Es ist Bundestagswahl und da möchte jeder sein Scherflein zu beitragen. Warum Claudia Langer gern mit der FDP zusammen interviewt werden möchte, wird nicht erklärt, es mag am beiderseitigen Hang zum »Eigennutz« liegen.
Derweil schwadroniert Claudia Langer sinnbefreit: »Seit es uns gibt, haben sich mehr als zwei Millionen Menschen bei uns über nachhaltigen Konsum informiert.« Da frag ich mich doch gleich, ob in den 1 1/2 Jahren erst 2 Millionen Klicks erfolgt sind. Das ist eher unwahrscheinlich, also hat man mal wieder IP-Nummern gezählt. Eine derartige Logfile-Auswertung ist so simpel wie fehlsichtig, und dürfte auch die letzten Werbekunden verprellen. Konnte man doch vor kurzem beim Informationsdienst der IT-Branche, ibusiness, schon lesen, dass die TausenderKontaktpreise (kurz TKPs) im freiem Fall sind. Das liegt allerdings nicht am Überangebot sondern daran, dass der dämlichste Kunde bemerkt das Qualität doch vor Quantität kommt. In diesem Sinne herzlichen Glückwunsch zu »mehr als 2 Millionen« unqualifizierten Kontakten, Claudia Langer. Immerhin eine schöne neue Zahl bei seit Monaten stagnierenden »etwa 46.000« Nutzern. (Später wird auch noch auf 2,5 Millionen erreichte Menschen aufgerundet.)
Während Rösler über Demokratie redet, schweigt Langer, und meint später auf die Frage: Wo streiten sie denn? (anstatt im Parlament), sie habe sich eine »völlig verrückte Arena« geschaffen. Diese Aussage entbehrt bei Kenntnis der Streitkultur auf www.utopia.de nicht einer gewissen Komik.
Zwischendrin wird der Beschuss auf den Politiker durch Langer eröffnet, was sich recht lustig liest, denn der eloquente Gesprächspartner kontert.

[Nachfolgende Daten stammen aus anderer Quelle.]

/-- **Chae–Wolf 2017, (2.4c), in the range without absorption**: for a classical solution of the
unforced Navier–Stokes system (`ν = 1`) on `ℝ³ × (−∞, 0)` with `u(t) ∈ L^q`, `3 ≤ q`, and the
rate `‖u(t)‖_{L^q} ≤ K₀(−t)^{−κ}` on `(−T, 0)` with `3κ < 1`, every backward cylinder
`Q_ρ(0, x₀)`, `ρ² < T`, carries the local energy classes **up to the top time**:
`sup_{−ρ² < t < 0} ∫_{B(x₀,ρ)} |u(t)|² < ∞` and `∫∫_{Q_ρ(0,x₀)} |∇u|² < ∞`. [cite: ChaeWolf2017RemovingDSS, §2 Step 2, (2.4c) (arXiv p. 6)] -/
theorem _root_.Literature.Analysis.FluidPDE.IsClassicalNSSolutionOn.exists_energy_classes_of_rate
    (hsol : IsClassicalNSSolutionOn (Iio 0) 1 0 u p)
    {q : ℝ} (hq : 3 ≤ q) {κ K₀ T : ℝ} (hκ : 0 ≤ κ) (hκ3 : 3 * κ < 1) (hK₀ : 0 ≤ K₀)
    (hLq : ∀ t ∈ Ioo (-T) 0, MemLp (u t) (ENNReal.ofReal q) volume)
    (hrate : ∀ t ∈ Ioo (-T) 0,
      eLpNorm (u t) (ENNReal.ofReal q) volume ≤ ENNReal.ofReal (K₀ * (-t) ^ (-κ)))
    (x₀ : (EuclideanSpace ℝ (Fin 3))) {ρ : ℝ} (hρ : 0 < ρ) (hρT : ρ ^ 2 < T) :
    (∃ C : ℝ≥0, ∀ t ∈ Ioo (-ρ ^ 2) 0, ∫⁻ x in ball x₀ ρ, ‖u t x‖ₑ ^ 2 ≤ C) ∧
    ∫⁻ w in parabolicCylinder ρ ((0 : ℝ), x₀),
      ENNReal.ofReal (frobeniusNormSq (fderiv ℝ (u w.1) w.2)) < ⊤ := by
  have hS : IsOpen (Iio (0 : ℝ)) := isOpen_Iio
  -- the cut-off
  let φ : ContDiffBump x₀ := ⟨ρ, 2 * ρ, hρ, by linarith⟩
  have hφs : ContDiff ℝ ∞ φ := φ.contDiff
  have hφc : HasCompactSupport φ := φ.hasCompactSupport
  have hφsupp : tsupport φ ⊆ closedBall x₀ (2 * ρ) := by rw [φ.tsupport_eq]
  have hφ1 : ∀ x ∈ ball x₀ ρ, φ x = 1 := fun x hx =>
    φ.one_of_mem_closedBall (ball_subset_closedBall hx)
  -- the initial time `t₀`
  set t₀ : ℝ := -((T + ρ ^ 2) / 2) with ht₀
  have ht₀T : -T < t₀ := by rw [ht₀]; linarith
  have ht₀ρ : t₀ < -ρ ^ 2 := by rw [ht₀]; linarith
  have ht₀0 : t₀ < 0 := by rw [ht₀]; nlinarith
  obtain ⟨Λ, hΛ⟩ := exists_uniform_energy_bound hsol hq hκ hκ3 hK₀ hLq hrate hφs hφsupp ht₀T ht₀0
  -- names for energy and dissipation
  set e : ℝ → ℝ := fun t => ∫ x, φ x * ‖u t x‖ ^ 2 with he
  set G : ℝ → ℝ := fun s => ∫ x, frobeniusNormSq (fderiv ℝ (u s) x) * φ x with hG
  have hGnn : ∀ s, 0 ≤ G s := fun s =>
    integral_nonneg fun x => mul_nonneg (frobeniusNormSq_nonneg _) φ.nonneg
  have henn : ∀ t, 0 ≤ e t := fun t => integral_nonneg fun x => mul_nonneg φ.nonneg (sq_nonneg _)
  have cG : ContinuousOn G (Iio 0) :=
    hsol.continuousOn_integral_dissipation_cutoff hS hφs.continuous hφc
  have hIG : ∀ t ∈ Ico t₀ 0, 0 ≤ ∫ s in t₀..t, G s := fun t ht =>
    intervalIntegral.integral_nonneg ht.1 fun s _ => hGnn s
  have he_le : ∀ t ∈ Ico t₀ 0, e t ≤ Λ := fun t ht => by
    have := hΛ t ht; have := hIG t ht; linarith
  have hG_le : ∀ t ∈ Ico t₀ 0, ∫ s in t₀..t, G s ≤ Λ / 2 := fun t ht => by
    have := hΛ t ht; have := henn t; linarith
  have hΛ0 : 0 ≤ Λ := (henn t₀).trans (he_le t₀ ⟨le_rfl, ht₀0⟩)
  refine ⟨⟨Λ.toNNReal, fun t ht => ?_⟩, ?_⟩
  · -- ## the `L^∞_t L²_x` class
    have ht' : t ∈ Ico t₀ 0 := ⟨(ht₀ρ.trans ht.1).le, ht.2⟩
    have huc : Continuous (u t) := (hsol.contDiff_velocity (ht.2 : t < 0)).continuous
    have hball : IntegrableOn (fun x => ‖u t x‖ ^ 2) (ball x₀ ρ) volume :=
      ((huc.norm.pow 2).continuousOn.integrableOn_compact (isCompact_closedBall x₀ ρ)).mono_set
        ball_subset_closedBall
    have hφu : Integrable (fun x => φ x * ‖u t x‖ ^ 2) volume :=
      (φ.continuous.mul (huc.norm.pow 2)).integrable_of_hasCompactSupport hφc.mul_right
    have h1 : ∫ x in ball x₀ ρ, ‖u t x‖ ^ 2 ≤ e t := by
      rw [he, ← integral_indicator measurableSet_ball]
      refine integral_mono (hball.integrable_indicator measurableSet_ball) hφu fun x => ?_
      by_cases hx : x ∈ ball x₀ ρ
      · rw [indicator_of_mem hx, hφ1 x hx, one_mul]
      · rw [indicator_of_notMem hx]; exact mul_nonneg φ.nonneg (sq_nonneg _)
    have h2 : ∫⁻ x in ball x₀ ρ, ‖u t x‖ₑ ^ 2 = ENNReal.ofReal (∫ x in ball x₀ ρ, ‖u t x‖ ^ 2) := by
      rw [ofReal_integral_eq_lintegral_ofReal hball (ae_of_all _ fun x => sq_nonneg _)]
      refine lintegral_congr fun x => ?_
      rw [← ofReal_norm, ← ENNReal.ofReal_pow (norm_nonneg _)]
    rw [h2, ENNReal.ofReal]
    exact ENNReal.coe_le_coe.2 (Real.toNNReal_le_toNNReal (h1.trans (he_le t ht')))
  · -- ## the dissipation class
    set F : ℝ × (EuclideanSpace ℝ (Fin 3)) → ℝ≥0∞ := fun w =>
      ENNReal.ofReal (frobeniusNormSq (fderiv ℝ (u w.1) w.2)) with hF
    -- continuity of `F` below `t = 0`
    have hu1 : ContDiffOn ℝ 1 (uncurry u) (Iio 0 ×ˢ univ) := hsol.smooth_velocity.of_le (by norm_cast)
    have cDu : ContinuousOn (fun z : ℝ × (EuclideanSpace ℝ (Fin 3)) => fderiv ℝ (u z.1) z.2)
        (Iio 0 ×ˢ univ) := continuousOn_fderiv_slice_of_contDiffOn hu1 hS.uniqueDiffOn
    have cF : ContinuousOn F (Iio 0 ×ˢ univ) :=
      ENNReal.continuous_ofReal.comp_continuousOn (continuous_frobeniusNormSq_clm.comp_continuousOn cDu)
    -- the bound on truncated cylinders
    have hcyl : ∀ t ∈ Ioo (-ρ ^ 2) 0,
        ∫⁻ w in Ioo (0 - ρ ^ 2) t ×ˢ ball x₀ ρ, F w ≤ ENNReal.ofReal (Λ / 2) := by
      intro t ht
      have ht' : t ∈ Ico t₀ 0 := ⟨(ht₀ρ.trans ht.1).le, ht.2⟩
      have hsub : Ioo (0 - ρ ^ 2) t ×ˢ ball x₀ ρ ⊆ Iio (0 : ℝ) ×ˢ (univ : Set (EuclideanSpace ℝ (Fin 3))) :=
        prod_mono (fun s hs => (hs.2.trans ht.2 : s < 0)) (subset_univ _)
      have hFm : AEMeasurable F ((volume.restrict (Ioo (0 - ρ ^ 2) t)).prod
          (volume.restrict (ball x₀ ρ))) := by
        rw [Measure.prod_restrict]
        exact (cF.mono hsub).aemeasurable (measurableSet_Ioo.prod measurableSet_ball)
      have hvol : (volume : Measure (ℝ × (EuclideanSpace ℝ (Fin 3)))) =
          (volume : Measure ℝ).prod (volume : Measure (EuclideanSpace ℝ (Fin 3))) := rfl
      rw [hvol, ← Measure.prod_restrict, lintegral_prod _ hFm]
      -- inner integral
      have hinner : ∀ s ∈ Ioo (0 - ρ ^ 2) t, ∫⁻ x in ball x₀ ρ, F (s, x) ≤ ENNReal.ofReal (G s) := by
        intro s hs
        have hs0 : s < 0 := hs.2.trans ht.2
        have cfs : Continuous fun x => frobeniusNormSq (fderiv ℝ (u s) x) :=
          continuous_frobeniusNormSq_clm.comp
            (((hsol.contDiff_velocity hs0).of_le
              (by norm_cast : (1 : WithTop ℕ∞) ≤ ((⊤ : ℕ∞) : WithTop ℕ∞))).continuous_fderiv one_ne_zero)
        have hint : Integrable (fun x => frobeniusNormSq (fderiv ℝ (u s) x) * φ x) volume :=
          (cfs.mul φ.continuous).integrable_of_hasCompactSupport hφc.mul_left
        calc ∫⁻ x in ball x₀ ρ, F (s, x)
            = ∫⁻ x in ball x₀ ρ, ENNReal.ofReal (frobeniusNormSq (fderiv ℝ (u s) x) * φ x) := by
              refine setLIntegral_congr_fun measurableSet_ball fun x hx => ?_
              simp only [hF, hφ1 x hx, mul_one]
          _ ≤ ∫⁻ x, ENNReal.ofReal (frobeniusNormSq (fderiv ℝ (u s) x) * φ x) :=
              lintegral_mono' Measure.restrict_le_self le_rfl
          _ = ENNReal.ofReal (G s) := by
              rw [hG, ofReal_integral_eq_lintegral_ofReal hint]
              exact ae_of_all _ fun x => mul_nonneg (frobeniusNormSq_nonneg _) φ.nonneg
      -- outer integral
      have hle : -ρ ^ 2 ≤ t := ht.1.le
      have hIcc : Icc (0 - ρ ^ 2) t ⊆ Iio 0 := fun s hs => lt_of_le_of_lt hs.2 ht.2
      have iG : IntegrableOn G (Ioo (0 - ρ ^ 2) t) volume :=
        ((cG.mono hIcc).integrableOn_compact isCompact_Icc).mono_set Ioo_subset_Icc_self
      calc ∫⁻ s in Ioo (0 - ρ ^ 2) t, ∫⁻ x in ball x₀ ρ, F (s, x)
          ≤ ∫⁻ s in Ioo (0 - ρ ^ 2) t, ENNReal.ofReal (G s) :=
            setLIntegral_mono' measurableSet_Ioo fun s hs => hinner s hs
        _ = ENNReal.ofReal (∫ s in Ioo (0 - ρ ^ 2) t, G s) :=
            (ofReal_integral_eq_lintegral_ofReal iG (ae_of_all _ fun s => hGnn s)).symm
        _ = ENNReal.ofReal (∫ s in (0 - ρ ^ 2)..t, G s) := by
            rw [intervalIntegral.integral_of_le (by linarith), integral_Ioc_eq_integral_Ioo]
        _ ≤ ENNReal.ofReal (∫ s in t₀..t, G s) := by
            refine ENNReal.ofReal_le_ofReal ?_
            refine intervalIntegral.integral_mono_interval (by linarith) (by linarith) le_rfl ?_ ?_
            · exact ae_of_all _ fun s => hGnn s
            · refine ((cG.mono ?_).intervalIntegrable)
              rw [uIcc_of_le ht'.1]
              exact fun s hs => lt_of_le_of_lt hs.2 ht.2
        _ ≤ ENNReal.ofReal (Λ / 2) := ENNReal.ofReal_le_ofReal (hG_le t ht')
    -- exhaustion of the cylinder
    set tn : ℕ → ℝ := fun n => -(ρ ^ 2 / ((n : ℝ) + 2)) with htn
    have htn_mem : ∀ n, tn n ∈ Ioo (-ρ ^ 2) 0 := fun n => by
      have h2 : (0 : ℝ) < (n : ℝ) + 2 := by positivity
      have hρ2 : 0 < ρ ^ 2 := by positivity
      refine ⟨?_, ?_⟩
      · rw [htn]
        have : ρ ^ 2 / ((n : ℝ) + 2) < ρ ^ 2 := by
          rw [div_lt_iff₀ h2]; nlinarith
        linarith
      · rw [htn]; exact neg_neg_of_pos (div_pos hρ2 h2)
    have hmono : Monotone fun n => Ioo (0 - ρ ^ 2) (tn n) ×ˢ ball x₀ ρ := by
      intro m n hmn
      refine prod_mono (Ioo_subset_Ioo le_rfl ?_) subset_rfl
      rw [htn]
      have h2 : (0 : ℝ) < (m : ℝ) + 2 := by positivity
      have : ρ ^ 2 / ((n : ℝ) + 2) ≤ ρ ^ 2 / ((m : ℝ) + 2) :=
        div_le_div_of_nonneg_left (by positivity) h2 (by exact_mod_cast Nat.add_le_add_right hmn 2)
      linarith
    have hunion : (⋃ n, Ioo (0 - ρ ^ 2) (tn n) ×ˢ ball x₀ ρ) = parabolicCylinder ρ ((0 : ℝ), x₀) := by
      rw [parabolicCylinder, ← iUnion_prod_const]
      congr 1
      ext s
      simp only [mem_iUnion, mem_Ioo]
      constructor
      · rintro ⟨n, h1, h2⟩; exact ⟨h1, h2.trans (htn_mem n).2⟩
      · rintro ⟨h1, h2⟩
        have hs : 0 < -s := by linarith
        obtain ⟨n, hn⟩ := exists_nat_gt (ρ ^ 2 / -s)
        refine ⟨n, h1, ?_⟩
        rw [htn]
        have h2' : (0 : ℝ) < (n : ℝ) + 2 := by positivity
        have : ρ ^ 2 / ((n : ℝ) + 2) < -s := by
          rw [div_lt_iff₀ h2']
          rw [div_lt_iff₀ hs] at hn
          nlinarith
        linarith
    rw [← hunion, setLIntegral_iUnion_of_directed F hmono.directed_le]
    refine lt_of_le_of_lt (iSup_le fun n => hcyl (tn n) (htn_mem n)) ENNReal.ofReal_lt_top

end Energy

end ChaeWolfEnergy

end Literature.Analysis.FluidPDE

end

Rösler schliest das Interview mit der Entgegnung auf Langers Unternehmer-Fürrede: »Ich möchte jedenfalls eine solche Fremdbestimmung nicht. Eine starke Gesellschaft besteht nicht nur aus starken Unternehmen, sondern aus engagierten Menschen in Vereinen, Verbänden und Stiftungen.«, und das von einem FDPler, großes Kino(!).
»Begegnungen – Claudia Langer – Philipp Rösler: An die Wahlurne oder ins Internet?« in Chrismon.de
ca. 30.07.2009 Kurzes Link-Update
»Was passiert, wenn sich herausstellt, dass man nicht eigentlich die Verwirklichung einer Utopie im Sinn hatte?« wird der kurze Beitrag eingeleitet, gefolgt von Links zu Utopia-Partner Henkel, dem Glocalist-Beitrag von Reto Stauss, seinem eigenen Blog und dem Artikel auf Politischer Konsum.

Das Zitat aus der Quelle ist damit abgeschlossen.